Behavior after (is as expected)
~/Projects/AI/gpt-2-output-dataset/detector$ python3 -m server detector-large.pt
Loading checkpoint from detector-large.pt
Starting HTTP server on port 8080
[] Process has started; loading the model ...
[] Ready to serve
[] "GET / HTTP/1.1" 200 -
[] "GET /favicon.ico HTTP/1.1" 200 -
[] "GET /?This%20is%20an%20online%20demo%20of%20the%20GPT-2%20output%20detector%20model.%20Enter%20some%20text%20in%20the%20text%20box;%20the%20predicted%20probabilities%20will%20be%20displayed%20below.%20The%20results%20start%20to%20get%20reliable%20after%20around%2050%20tokens. HTTP/1.1" 200 -
Good catch - thanks! I'll replace that with sys.executable
so that it is not dependent on the executable name.

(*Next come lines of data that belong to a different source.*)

import Summits.ResolutionOfSingularities.ResolutionOfSingularities.Theorems.HomologicalConductorNoZenoSandwichBaseChange
import Summits.ResolutionOfSingularities.ResolutionOfSingularities.Theorems.HomologicalConductorNoZenoUpstairsCount
import Summits.ResolutionOfSingularities.ResolutionOfSingularities.Theorems.HomologicalConductorNoZenoPrincipalBaseChange
import Summits.ResolutionOfSingularities.ResolutionOfSingularities.Theorems.HomologicalConductorNoZenoHfibreSplitting
import Summits.ResolutionOfSingularities.ResolutionOfSingularities.Theorems.HomologicalConductorNoZenoHalgNode
import Summits.ResolutionOfSingularities.ResolutionOfSingularities.Theorems.HomologicalConductorNoZenoCentreBaseChange
import Summits.ResolutionOfSingularities.ResolutionOfSingularities.Theorems.HomologicalConductorNoZenoHtwoDischarge
import Summits.ResolutionOfSingularities.ResolutionOfSingularities.Theorems.HomologicalConductorNoZenoNodeBlowupResolution
import Summits.ResolutionOfSingularities.ResolutionOfSingularities.Theorems.HomologicalConductorNoZenoExcCurveLift
import Summits.ResolutionOfSingularities.ResolutionOfSingularities.Theorems.HomologicalConductorNoZenoSandwichChartData
import Summits.ResolutionOfSingularities.ResolutionOfSingularities.Theorems.HomologicalConductorNoZenoCurveIntersectionFinite
import Summits.ResolutionOfSingularities.ResolutionOfSingularities.Theorems.HomologicalConductorNoZenoSplitDataThread
import HarnessLib

/-!
# Crux `NoZenoR` (stmt-ResolutionOfSingularities-19943), β layer, slot 5 — seam0 ASSEMBLED: `exists_sandwichData`
# (the eight upstairs binders of res-L0-w44-lead-1's `l1wCore_of_sandwichData`, for ONE splitting polynomial `f`)

Route `ResolutionOfSingularities/HomologicalConductor`, crux chain W4.4.  OURS (cell res-hironaka; object «CONTRACT for the last brick»
of res-L0-w44-lead-1 2026-08-27T22:11:23Z, hand res-D-pv-039; consumer: the slot-5 closer `l1wCore_of_sandwichData` (p577684) —
its eight binders `hπf · hNf · hw1f · hNcfin · hNccl · hρf · hsplitf · hprinf` VERBATIM).  Assembly BY NAME of: the (F-out) choice
`exists_splitting_threadPoly` + transport `splits_clause_of_comp` (res-D-pv-039 p576859), (U2w) `upstairs_count_le` (p575757), (BC-I)
`isPrincipal_map_toStalk_of_sq` (p574645), the field step `hfibre_of_splitting` (p577472) with `halg` from
`finite_residueField_of_specializes` (p577790), res-D-pv-045's centre / (BC-ρ) / `hsplit_upstairs_pullback` (p574326), res-L0-w44-stub-4's
`htwo_discharge_of_inter` (p576385), res-L1-type-o5's node package `NodeBlowup.isResolution_comp / isProper / isIntegral / hnode`
(p568319/p570881), res-L0-w44-stub-3's lifts `exists_mem_excCurvePoints_apply_eq_and_bijective` (p569212) and
`excCurvePoints_finite_of_isResolution` (p570053), res-L0-w44-stub-2's germ descent `isResolution_pullback_germ` and the one-root germ API.
AI-written, weaker than expert review; nothing here is a statement of the manuscript under review (Hironaka 2017); no Theses file is
imported.  Def-free, `--supports 19943 --as helper`.  CONDITIONAL on the route's Literature named facts Lipman 1969 (13.1) d), (16.1)(ii),
(16.5) (binders `h131d h161 h165`, all in `Sig.FactsW3`).

* `preimage_image_coe_eq` — bookkeeping: the upstairs `L1Core` ideal generators `{d : D_f | (d : K_f) ∈ K → K_f '' C}` are exactly the
  images of `{d : D | (d : K) ∈ C}` (`C ⊆ D`);
* **`exists_sandwichData`** — for `D = T_P` (`T` essentially of finite type, normal, `Frac T = K`; `dim D = 2`, rational), a resolution
  `π` with finitely many exceptional curves and `splitExcCount π ≤ N`, the node blow-up `ρ` of `sepNodes π` with the sandwich clause
  `hprin` for `I = span {d | (d:K) ∈ C}`: THERE IS a thread polynomial `f` (monic, `f̄` irreducible separable, `f_K` irreducible,
  `P_f` prime) such that over the one-root germ `D_f` the base-changed data `π_f, σ, ρ_f = pullback.snd ρ σ` satisfy the eight binders.

References: J. Lipman, Publ. Math. IHÉS 36 (1969), §16 (16.1) p. 231, (16.5) p. 235, §24 p. 258 [`Lipman1969`].
-/

noncomputable section

-- single-problem summit: the doubled namespace component `ResolutionOfSingularities` is forced
set_option linter.dupNamespace false

namespace Summit.ResolutionOfSingularities.ResolutionOfSingularities.Theorems.NoZeno.ExcCount

open CategoryTheory CategoryTheory.Limits AlgebraicGeometry TopologicalSpace IsLocalRing Polynomial
open Literature.AlgebraicGeometry.Resolution
open Summit.ResolutionOfSingularities.ResolutionOfSingularities.Theorems.NoZeno.SandwichCluster
open Parasite (locPrime isLocalRing_locPrime)
open Summit.ResolutionOfSingularities.ResolutionOfSingularities.Theorems.NoZeno.SplittingBase
open scoped TensorProduct

variable {k K : Type} [Field k] [Field K] [Algebra k K]

/-- **Bookkeeping for the upstairs `L1Core` ideal**: for `C ⊆ D ⊆ K` and the one-root germ `D_f ⊆ K_f`, the set
`{d : D_f | (d : K_f) ∈ (K → K_f) '' C}` is the image of `{d : D | (d : K) ∈ C}` under `D → D_f`. [this work] -/
theorem preimage_image_coe_eq (D : Subalgebra k K) [IsLocalRing ↥D] (f : (↥D)[X])
    [Fact (Irreducible (f.map (algebraMap ↥D K)))] (hPf : (splitPrime D f).IsPrime)
    (C : Set K) (hCD : C ⊆ (D : Set K)) :
    {d : ↥(locPrime (splitModel D f) (splitPrime D f) hPf) |
        (d : AdjoinRoot (f.map (algebraMap ↥D K))) ∈ algebraMap K (AdjoinRoot (f.map (algebraMap ↥D K))) '' C} =
      algebraMap ↥D ↥(locPrime (splitModel D f) (splitPrime D f) hPf) '' {d : ↥D | (d : K) ∈ C} := by
  ext d
  constructor
  · rintro ⟨c, hc, hcd⟩
    refine ⟨⟨c, hCD hc⟩, hc, Subtype.ext ?_⟩
    rw [coe_algebraMap_germ]
    exact hcd
  · rintro ⟨d₀, hd₀, rfl⟩
    exact ⟨(d₀ : K), hd₀, (coe_algebraMap_germ D f hPf d₀).symm⟩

@jongwook even when using sys.executable
in case of virtualenv and aliases it will not work. On macOS you will get python
, while I'm running with python3
.
Unfortunately we cannot use argv[0]
in this case...
Hmm.. I haven't thought about the case of virtualenv; in the conda
environments that we're using the executable has always been python
.
I assume you're not doing multi-GPU training since you're on a Mac, so you may simply use:
if torch.cuda.is_available():
num_workers = int( torch.cuda.device_count() )

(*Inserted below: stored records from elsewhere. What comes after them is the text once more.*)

/-!
# Route `GenusKolyvaginAtTwo`, crux L_T `PowDvdShaCardAtTwoRT` (stmt-BirchSwinnertonDyer-23242), LINE 18 `plus_descent`,
# stub 3a⁗ `stub_twinExhibitionGenus` — TOOLBOX, steps (c)+(d) IN SELMER CURRENCY: the whole ladder from a supply in
# `Sel^{(p^M)}(E/K)`, and from a RELAXED supply with the genus INDEX as budget

Seat `bsd-line-gk2-p2` g15 (PROVER seat 2/3, cell `bsd-f1-sign2`), `--supports 23242 --as helper`. THEOREMS ONLY (no
definition, no named fact, no `sorry`). BSD is not proved by any of this; neither is the crux.

The ladder files of this seat (`SymplecticModulesLadder`, `…RTShaLadder`, `…RTStrictSupply`) speak of classes in `Ш(E/K)[p^∞]`
or in `H¹(K, E)`; the line's other seats (gk2-p3's genus budget `relIndex_selmerGroup_relaxed_le_…`, gk2-p1 g14's
`…RTRelaxedRung`) and McCallum's Prop. 5.2 speak of classes in `H¹(K, E[p^M])` and its Selmer group. This file is the
dictionary, so that the ONLY remaining hypothesis of 3a⁗'s count is a supply statement about `Sel^{(p^M)}(E/K)` (resp. a
relaxed Selmer group and its index):

* §1 `exists_addEquiv_selmerGroup_primaryComponent_sha` — **`Sel^{(p^M)}(E/K) ≃ Ш(E/K)[p^∞]`** (compatible with
  `H¹(K,E[p^M]) → H¹(K,E)`) when `E(K)` is `p^M`-divisible (gk2-p1 g14 `torsionH1ToH1_injective_of_divisible`: Kummer) and
  `p^M` kills `Ш(E/K)[p^∞]` (Silverman X.4.2(a), tree `map_torsionH1ToH1_selmerGroup_holds`): rank `0` + `p ∤ #E(K)_tors` +
  `M` large.
* §2 `pow_dvd_natCard_primaryComponent_sha_of_selmer_avoidance` — **the ladder in Selmer currency**: if for each `j < k`
  every `s ⊆ Sel^{(p^M)}` with `#s ≤ 2j` is avoided by a Selmer class `z` with `p^{a_j} ∣ ord z`, then
  `p^{2 Σ a_j} ∣ #Ш(E/K)[p^∞]` (this seat's `pow_two_mul_sum_dvd_natCard_of_avoidance_of_injective` through §1).
* §3 `pow_dvd_natCard_primaryComponent_sha_of_relaxed_selmer_supply` — **the loss-free ladder from a RELAXED supply with the
  INDEX as budget**: `Sel ≤ R ≤ H¹(K, E[p^M])` with `0 < [R : Sel] ≤ h`; if for each `j < k` every `s ⊆ H¹(K,E[p^M])` with
  `#s ≤ 2j + (h − 1)` is avoided by some `z ∈ R` with `p^{a_j} ∣ ord z`, then `p^{2 Σ a_j} ∣ #Ш(E/K)[p^∞]` — the pigeonhole
  repair (`exists_sub_strict_of_relaxed_supply`) with `π : H¹ → H¹/Sel`, `F = R/Sel` (`#F = [R : Sel]`). With gk2-p3's
  `[res⁻¹ Sel(W_K) : Sel(W)] ≤ 2^{ord₂ C(Wd)}` this is literally «Prop. 5.2 over `ℚ` at `2`, relaxed at `d_K`, with
  `2^{ord₂ C(Wd)} − 1` spare generators ⟹ `2·Σ a_j ≤ ord₂ #Ш(E/ℚ)[2^∞]`»; on the `ord₂ C(Wd) = 1` rows ONE spare generator.

References: [McCallumLMS1991] §5 Prop. 5.2, p. 310; [SilvermanAEC2009] VIII.§2, X.4.2; [Kramer1981] Thm. 1.
-/

noncomputable section

-- `Summit.<P>.<Sub>` repeats `BirchSwinnertonDyer` by the tree's layout convention (D-0017)
set_option linter.dupNamespace false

The whole subprocess fiddle was to avoid a CUDA error that may happen in multi-process multi-GPU training (see #13 for details).

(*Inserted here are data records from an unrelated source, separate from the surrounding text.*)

import Summits.RiemannHypothesis.RiemannHypothesis.Theorems.WeilArchPanelsN108ENe108v1D
import HarnessLib

/-!
# G3 A-layer data: panel certificates — window vector `ne108v1` (`v(x) = P(x/b)`, b = 27/25, 40 panels)

Generated by `cert/abgen/panels.py` (prover A g12 cellgen; run by prover A g25 (A g24 kit) for the SHARP parity-ladder U-side (kernel scale 2^140, Kφ 64, 45-digit panel polynomials, exact per-panel budgets) at b = 27/25; dyadic penalty polynomial in `y = x/b`).
Kernel-checked by `decide +kernel`, each theorem a few seconds. [folklore]
-/

set_option linter.dupNamespace false

namespace Summit.RiemannHypothesis.RiemannHypothesis.Theorems.EvenWinsBeyondArch.ArchN108E

open Literature.NumberTheory.LFunctions Literature.Analysis.ValidatedNumerics.PolyMP Literature.Analysis.ValidatedNumerics.NumericsMP Literature.Analysis.ValidatedNumerics.ExpPoly

set_option maxHeartbeats 0 in
/-- panel 0. [folklore] -/
theorem ne108v1_pc0 : archPanelCheck 1393796574908163946345982392040522594123776 (1 / 40) 22 14 64 5 20 4 0 (ne108v1Qs.getD 0 []) 1024 (ne108v1ps.getD 0 []) ne108v1E (((27 : ℚ)/25)) (ne108v1Ilo.getD 0 0) (ne108v1Ihi.getD 0 0) = true := by decide +kernel

set_option maxHeartbeats 0 in
/-- panel 1. [folklore] -/
theorem ne108v1_pc1 : archPanelCheck 1393796574908163946345982392040522594123776 (1 / 40) 22 14 64 5 20 4 1 (ne108v1Qs.getD 1 []) 1024 (ne108v1ps.getD 1 []) ne108v1E (((27 : ℚ)/25)) (ne108v1Ilo.getD 1 0) (ne108v1Ihi.getD 1 0) = true := by decide +kernel

set_option maxHeartbeats 0 in
/-- panel 2. [folklore] -/
theorem ne108v1_pc2 : archPanelCheck 1393796574908163946345982392040522594123776 (1 / 40) 22 14 64 5 20 4 2 (ne108v1Qs.getD 2 []) 1024 (ne108v1ps.getD 2 []) ne108v1E (((27 : ℚ)/25)) (ne108v1Ilo.getD 2 0) (ne108v1Ihi.getD 2 0) = true := by decide +kernel

set_option maxHeartbeats 0 in
/-- panel 3. [folklore] -/
theorem ne108v1_pc3 : archPanelCheck 1393796574908163946345982392040522594123776 (1 / 40) 22 14 64 5 20 4 3 (ne108v1Qs.getD 3 []) 1024 (ne108v1ps.getD 3 []) ne108v1E (((27 : ℚ)/25)) (ne108v1Ilo.getD 3 0) (ne108v1Ihi.getD 3 0) = true := by decide +kernel

set_option maxHeartbeats 0 in
/-- panel 4. [folklore] -/
theorem ne108v1_pc4 : archPanelCheck 1393796574908163946345982392040522594123776 (1 / 40) 22 14 64 5 20 4 4 (ne108v1Qs.getD 4 []) 1024 (ne108v1ps.getD 4 []) ne108v1E (((27 : ℚ)/25)) (ne108v1Ilo.getD 4 0) (ne108v1Ihi.getD 4 0) = true := by decide +kernel

end Summit.RiemannHypothesis.RiemannHypothesis.Theorems.EvenWinsBeyondArch.ArchN108E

@jongwook ah yes that one is a way, thank you!
Question. num_workers
refers to gpu only? I mean, when in TF I can do like:
N_CPU = multiprocessing.cpu_count()
# OMP_NUM_THREADS controls MKL's intra-op parallelization
# Default to available physical cores
os.environ['OMP_NUM_THREADS'] = str( max(1, N_CPU) )
tf.ConfigProto(
device_count={ 'GPU' : 1, 'CPU': N_CPU },
intra_op_parallelism_threads = 0,
inter_op_parallelism_threads = N_CPU,
allow_soft_placement=True
)
config.gpu_options.allow_growth = True
config.gpu_options.per_process_gpu_memory_fraction = 0.6
so that I can use at least 8 core parallelism on macOS, etc.
Yeah in single-node CPU training you shouldn't need to do multiprocessing, since the multithread capability from the OMP/MKL backend should be sufficient.